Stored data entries
import Mathlib
import HarnessLib
import Summits.Ventures.LatticeQCDFlow.Exactness.SUNSpectralCouplingLayerShipped
import Summits.Ventures.LatticeQCDFlow.Exactness.KernelCouplingMask

/-!
# The shipped `SU(N)` spectral flow layer ON THE LATTICE: the plaquette coupling layer of `GaugeConfig d L SU(N)` under any mask with frozen staples is an exact transport of `⊗ Haar`

HONEST FRAMING: exact (Metropolis-corrected) sampling algorithms for lattice gauge theory;
figures of merit are autocorrelation/cost numbers at stated couplings and volumes; no
continuum-physics claim.

Venture `LatticeQCDFlow` (cell pub-lqcd), topic `Exactness`; FANOUT row 10 (`eng-equiv`, engine
`latflow.equiv` `spectral.SUNSpectralCoupling` on `lattice.py` with `masks.py` direction masks; Boyda et
al., PRD 103 (2021) 074504).  NEW WORK of the cell: the lattice corollary of
`SUNSpectralCouplingLayerShipped.hasJacobian_spectralCouplingLayer_sun_shipped` (abstract link set,
abstract measurable staple) through the bridge `KernelCouplingMask.plaquetteKernelLayer_eq_coupleFun`
(frozen staples ⟹ the plaquette kernel layer IS `Theory2.coupleFun` with the staple read off the frozen
links).  It is the `SU(N)` instance of `FlowPushforward.wilson_flow_reweighting_exact`'s hypothesis
`HasJacobian (⊗ Haar) F J` for the engine's layer as shipped — every algebraic hypothesis asked only at
simple spectra, all data merely measurable.  Nothing is cited as a fact; no number; no definition.

* **`hasJacobian_spectralPlaquetteLayer_sun_shipped`** — lattice `(ℤ/L)^d`, links in `SU(n+1)`,
  reference `⊗_links Haar`; mask `p`, planes `ν` with the three staple links of each active plaquette
  frozen; per active link `e` and frozen links `y` the shipped box flow / eigenvalue map / kernel /
  density data of `hasJacobian_spectralKernel_sun_shipped'`, kernel and density jointly measurable in
  (frozen links, loop) ⟹ the layer `V e ↦ h_e(P) P⁻¹ V e` has
  `HasJacobian (⊗ Haar_{SU(n+1)}) layer (ofReal ∘ coupleJac p (j at the plaquettes))`.
-/

noncomputable section

namespace Summit.Ventures.LatticeQCDFlow.Exactness

open MeasureTheory Matrix Set Real Finset
open Literature.LinearAlgebra.Matrix
open Literature.MathematicalPhysics.QuantumFieldTheory
open scoped ENNReal

variable {n d L : ℕ} [NeZero L]

section Lattice

variable {φ Z : (Fin n → ℝ) → (Fin n → ℝ)}
  (hφ : ∀ a i, φ a i = a i * ∏ j ∈ Finset.Iio i, (1 - a j))
  (hZ : ∀ ρ i, Z ρ i = -(2 * π / (n + 1)) * (∑ k : Fin n, ((n : ℝ) - k) * ρ k) + 2 * π * ∑ k ∈ Finset.Iio i, ρ k)
  (p : Edge d L → Prop) [DecidablePred p] (ν : Edge d L → Fin d)
  (h1 : ∀ e, p e → ¬p (e.1.shift e.2, ν e)) (h2 : ∀ e, p e → ¬p (e.1.shift (ν e), e.2))
  (h3 : ∀ e, p e → ¬p (e.1, ν e))

include hφ hZ

/-- **Boyda's `SU(N)` spectral flow layer as shipped, on the lattice, is exact for `⊗ Haar`.**  Mask
`p` / planes `ν` with frozen staples (`h1`–`h3`; e.g. the engine's direction masks,
`KernelCouplingMask.directionMask_*_frozen`); kernel field `hol V e = h e (V|frozen)`; per active link
`e` and frozen links `y`: box flow `χ e y` on `(0,1)ⁿ` with `HasJacobian (Leb|_B)` and `χ(B) ⊆ B`,
shipped eigenvalue map `f e y` (measurable; permutation-equivariant / unimodular / unit product at
INJECTIVE unimodular spectra; given on the box through the cell charts), shipped kernel `h e y`
following the recipe at simple spectra, spectral datum `JD e y` with the booked box value, shipped
density `j e y ≥ 0` with `ofReal (j e y W) = JD e y d` at simple spectra; `h e`, `j e` jointly measurable
in (frozen links, loop).  Then
`HasJacobian (⊗ Haar) (V e ↦ hol V e (P) P⁻¹ V e on active links) (ofReal ∘ coupleJac p (j at the plaquettes))`. -/
theorem hasJacobian_spectralPlaquetteLayer_sun_shipped
    (hol : GaugeConfig d L (Matrix.specialUnitaryGroup (Fin (n + 1)) ℂ) → Edge d L →
      Matrix.specialUnitaryGroup (Fin (n + 1)) ℂ → Matrix.specialUnitaryGroup (Fin (n + 1)) ℂ)
    (h : Edge d L → ({f : Edge d L // ¬p f} → Matrix.specialUnitaryGroup (Fin (n + 1)) ℂ) →
      Matrix.specialUnitaryGroup (Fin (n + 1)) ℂ → Matrix.specialUnitaryGroup (Fin (n + 1)) ℂ)
    (hHV : ∀ V e, p e → hol V e = h e (fun f => V f))
    (f : Edge d L → ({f : Edge d L // ¬p f} → Matrix.specialUnitaryGroup (Fin (n + 1)) ℂ) →
      (Fin (n + 1) → ℂ) → (Fin (n + 1) → ℂ))
    (hfm : ∀ e y, Measurable (f e y))
    (hfperm : ∀ e y (σ : Equiv.Perm (Fin (n + 1))) (dg : Fin (n + 1) → ℂ), (∀ i, ‖dg i‖ = 1) →
      Function.Injective dg → f e y (fun i => dg (σ i)) = fun i => f e y dg (σ i))
    (χ : Edge d L → ({f : Edge d L // ¬p f} → Matrix.specialUnitaryGroup (Fin (n + 1)) ℂ) →
      (Fin n → ℝ) → (Fin n → ℝ))
    (Jχ : Edge d L → ({f : Edge d L // ¬p f} → Matrix.specialUnitaryGroup (Fin (n + 1)) ℂ) →
      (Fin n → ℝ) → ℝ≥0∞)
    (hχ : ∀ e y, HasJacobian ((volume : Measure (Fin n → ℝ)).restrict (Set.pi univ fun _ : Fin n => Ioo (0 : ℝ) 1))
      (χ e y) (Jχ e y))
    (hχbox : ∀ e y, ∀ b ∈ Set.pi univ (fun _ : Fin n => Ioo (0 : ℝ) 1),
      χ e y b ∈ Set.pi univ fun _ : Fin n => Ioo (0 : ℝ) 1)
    (hfG : ∀ e y, ∀ b ∈ Set.pi univ (fun _ : Fin n => Ioo (0 : ℝ) 1),
      f e y (fun i => (Circle.exp ((Fin.snoc (Z (φ b)) (-∑ k, Z (φ b) k) : Fin (n + 1) → ℝ) i) : ℂ)) =
        fun i => (Circle.exp ((Fin.snoc (Z (φ (χ e y b))) (-∑ k, Z (φ (χ e y b)) k) : Fin (n + 1) → ℝ) i) : ℂ))
    (hhm : ∀ e, Measurable fun q : ({f : Edge d L // ¬p f} → Matrix.specialUnitaryGroup (Fin (n + 1)) ℂ) ×
      Matrix.specialUnitaryGroup (Fin (n + 1)) ℂ => h e q.1 q.2)
    (hagree : ∀ e y (Q : Matrix.specialUnitaryGroup (Fin (n + 1)) ℂ) (V : Matrix (Fin (n + 1)) (Fin (n + 1)) ℂ)
      (dg : Fin (n + 1) → ℂ), V ∈ Matrix.unitaryGroup (Fin (n + 1)) ℂ → Function.Injective dg →
        (Q : Matrix (Fin (n + 1)) (Fin (n + 1)) ℂ) = V * diagonal dg * star V →
        ((h e y Q : Matrix.specialUnitaryGroup (Fin (n + 1)) ℂ) : Matrix (Fin (n + 1)) (Fin (n + 1)) ℂ) =
          V * diagonal (f e y dg) * star V)
    (hf1 : ∀ e y (dg : Fin (n + 1) → ℂ), (∀ i, ‖dg i‖ = 1) → Function.Injective dg → ∀ i, ‖f e y dg i‖ = 1)
    (hfdet : ∀ e y (dg : Fin (n + 1) → ℂ), (∀ i, ‖dg i‖ = 1) → Function.Injective dg → ∏ i, dg i = 1 →
      ∏ i, f e y dg i = 1)
    (JD : Edge d L → ({f : Edge d L // ¬p f} → Matrix.specialUnitaryGroup (Fin (n + 1)) ℂ) →
      (Fin (n + 1) → ℂ) → ℝ≥0∞)
    (hJDm : ∀ e y, Measurable (JD e y))
    (hJDperm : ∀ e y (σ : Equiv.Perm (Fin (n + 1))) (dg : Fin (n + 1) → ℂ), Function.Injective dg →
      JD e y (fun i => dg (σ i)) = JD e y dg)
    (hJchart : ∀ e y, ∀ b ∈ Set.pi univ (fun _ : Fin n => Ioo (0 : ℝ) 1),
      JD e y (fun i => (Circle.exp ((Fin.snoc (Z (φ b)) (-∑ k, Z (φ b) k) : Fin (n + 1) → ℝ) i) : ℂ)) *
          ENNReal.ofReal ((∏ i, ∏ k ∈ Finset.univ.erase i,
            ‖(Circle.exp ((Fin.snoc (Z (φ b)) (-∑ k, Z (φ b) k) : Fin (n + 1) → ℝ) i) : ℂ) -
              (Circle.exp ((Fin.snoc (Z (φ b)) (-∑ k, Z (φ b) k) : Fin (n + 1) → ℝ) k) : ℂ)‖) /
                (Fintype.card (Fin (n + 1))).factorial) =
        (ENNReal.ofReal |∏ i : Fin n, ∏ j ∈ Finset.Iio i, (1 - (χ e y b) j)| * Jχ e y b /
            ENNReal.ofReal |∏ i : Fin n, ∏ j ∈ Finset.Iio i, (1 - b j)|) *
          ENNReal.ofReal ((∏ i, ∏ k ∈ Finset.univ.erase i,
            ‖(Circle.exp ((Fin.snoc (Z (φ (χ e y b))) (-∑ k, Z (φ (χ e y b)) k) : Fin (n + 1) → ℝ) i) : ℂ) -
              (Circle.exp ((Fin.snoc (Z (φ (χ e y b))) (-∑ k, Z (φ (χ e y b)) k) : Fin (n + 1) → ℝ) k) : ℂ)‖) /
                (Fintype.card (Fin (n + 1))).factorial))
    (j : Edge d L → ({f : Edge d L // ¬p f} → Matrix.specialUnitaryGroup (Fin (n + 1)) ℂ) →
      Matrix.specialUnitaryGroup (Fin (n + 1)) ℂ → ℝ)
    (hj0 : ∀ e y g, 0 ≤ j e y g)
    (hjm : ∀ e, Measurable fun q : ({f : Edge d L // ¬p f} → Matrix.specialUnitaryGroup (Fin (n + 1)) ℂ) ×
      Matrix.specialUnitaryGroup (Fin (n + 1)) ℂ => j e q.1 q.2)
    (hJspec : ∀ e y (W : Matrix.specialUnitaryGroup (Fin (n + 1)) ℂ) (V : Matrix (Fin (n + 1)) (Fin (n + 1)) ℂ)
      (dg : Fin (n + 1) → ℂ), V ∈ Matrix.unitaryGroup (Fin (n + 1)) ℂ → Function.Injective dg →
        (W : Matrix (Fin (n + 1)) (Fin (n + 1)) ℂ) = V * diagonal dg * star V →
        ENNReal.ofReal (j e y W) = JD e y dg) :
    HasJacobian (Measure.pi fun _ : Edge d L => haarProbability (Matrix.specialUnitaryGroup (Fin (n + 1)) ℂ))
      (fun (V : GaugeConfig d L (Matrix.specialUnitaryGroup (Fin (n + 1)) ℂ)) (e : Edge d L) =>
        if p e then hol V e (plaquetteHolonomy V e.1 e.2 (ν e)) * (plaquetteHolonomy V e.1 e.2 (ν e))⁻¹ * V e
        else V e)
      fun V => ENNReal.ofReal (Theory2.coupleJac p (fun a y u =>
        j a.1 y (u * (y ⟨_, h1 a.1 a.2⟩ * (y ⟨_, h2 a.1 a.2⟩)⁻¹ * (y ⟨_, h3 a.1 a.2⟩)⁻¹))) V) := by
  haveI : SecondCountableTopology (Matrix (Fin (n + 1)) (Fin (n + 1)) ℂ) :=
    inferInstanceAs (SecondCountableTopology (Fin (n + 1) → Fin (n + 1) → ℂ))
  haveI : SecondCountableTopology (Matrix.specialUnitaryGroup (Fin (n + 1)) ℂ) :=
    Topology.IsEmbedding.subtypeVal.secondCountableTopology
  -- the frozen staple is a measurable function of the frozen links
  have hev : ∀ f₀ : {f : Edge d L // ¬p f},
      Measurable fun y : ({f : Edge d L // ¬p f} → Matrix.specialUnitaryGroup (Fin (n + 1)) ℂ) => y f₀ :=
    fun f₀ => measurable_pi_apply f₀
  have hS : ∀ a : {e // p e},
      Measurable fun y : ({f : Edge d L // ¬p f} → Matrix.specialUnitaryGroup (Fin (n + 1)) ℂ) =>
        y ⟨_, h1 a.1 a.2⟩ * (y ⟨_, h2 a.1 a.2⟩)⁻¹ * (y ⟨_, h3 a.1 a.2⟩)⁻¹ := fun a =>
    ((hev _).mul (hev _).inv).mul (hev _).inv
  rw [plaquetteKernelLayer_eq_coupleFun p ν hol h hHV h1 h2 h3]
  exact hasJacobian_spectralCouplingLayer_sun_shipped hφ hZ p
    (fun a y => y ⟨_, h1 a.1 a.2⟩ * (y ⟨_, h2 a.1 a.2⟩)⁻¹ * (y ⟨_, h3 a.1 a.2⟩)⁻¹) hS
    (fun a y => f a.1 y) (fun a y => hfm a.1 y) (fun a y => hfperm a.1 y)
    (fun a y => χ a.1 y) (fun a y => Jχ a.1 y) (fun a y => hχ a.1 y) (fun a y => hχbox a.1 y) (fun a y => hfG a.1 y)
    (fun a y => h a.1 y) (fun a => hhm a.1) (fun a y => hagree a.1 y) (fun a y => hf1 a.1 y) (fun a y => hfdet a.1 y)
    (fun a y => JD a.1 y) (fun a y => hJDm a.1 y) (fun a y => hJDperm a.1 y) (fun a y => hJchart a.1 y)
    (fun a y => j a.1 y) (fun a y g => hj0 a.1 y g) (fun a => hjm a.1) (fun a y => hJspec a.1 y)

end Lattice

end Summit.Ventures.LatticeQCDFlow.Exactness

• Work to be completed
I'd like the lines above from the one with "(hj0 : ∀ e y g, 0 ≤ j e y g)" up to and including the one with "have hev : ∀" copied exactly, with no other lines.

• Written answer
    (hj0 : ∀ e y g, 0 ≤ j e y g)
    (hjm : ∀ e, Measurable fun q : ({f : Edge d L // ¬p f} → Matrix.specialUnitaryGroup (Fin (n + 1)) ℂ) ×
      Matrix.specialUnitaryGroup (Fin (n + 1)) ℂ => j e q.1 q.2)
    (hJspec : ∀ e y (W : Matrix.specialUnitaryGroup (Fin (n + 1)) ℂ) (V : Matrix (Fin (n + 1)) (Fin (n + 1)) ℂ)
      (dg : Fin (n + 1) → ℂ), V ∈ Matrix.unitaryGroup (Fin (n + 1)) ℂ → Function.Injective dg →
        (W : Matrix (Fin (n + 1)) (Fin (n + 1)) ℂ) = V * diagonal dg * star V →
        ENNReal.ofReal (j e y W) = JD e y dg) :
    HasJacobian (Measure.pi fun _ : Edge d L => haarProbability (Matrix.specialUnitaryGroup (Fin (n + 1)) ℂ))
      (fun (V : GaugeConfig d L (Matrix.specialUnitaryGroup (Fin (n + 1)) ℂ)) (e : Edge d L) =>
        if p e then hol V e (plaquetteHolonomy V e.1 e.2 (ν e)) * (plaquetteHolonomy V e.1 e.2 (ν e))⁻¹ * V e
        else V e)
      fun V => ENNReal.ofReal (Theory2.coupleJac p (fun a y u =>
        j a.1 y (u * (y ⟨_, h1 a.1 a.2⟩ * (y ⟨_, h2 a.1 a.2⟩)⁻¹ * (y ⟨_, h3 a.1 a.2⟩)⁻¹))) V) := by
  haveI : SecondCountableTopology (Matrix (Fin (n + 1)) (Fin (n + 1)) ℂ) :=
    inferInstanceAs (SecondCountableTopology (Fin (n + 1) → Fin (n + 1) → ℂ))
  haveI : SecondCountableTopology (Matrix.specialUnitaryGroup (Fin (n + 1)) ℂ) :=
    Topology.IsEmbedding.subtypeVal.secondCountableTopology
  -- the frozen staple is a measurable function of the frozen links
  have hev : ∀ f₀ : {f : Edge d L // ¬p f},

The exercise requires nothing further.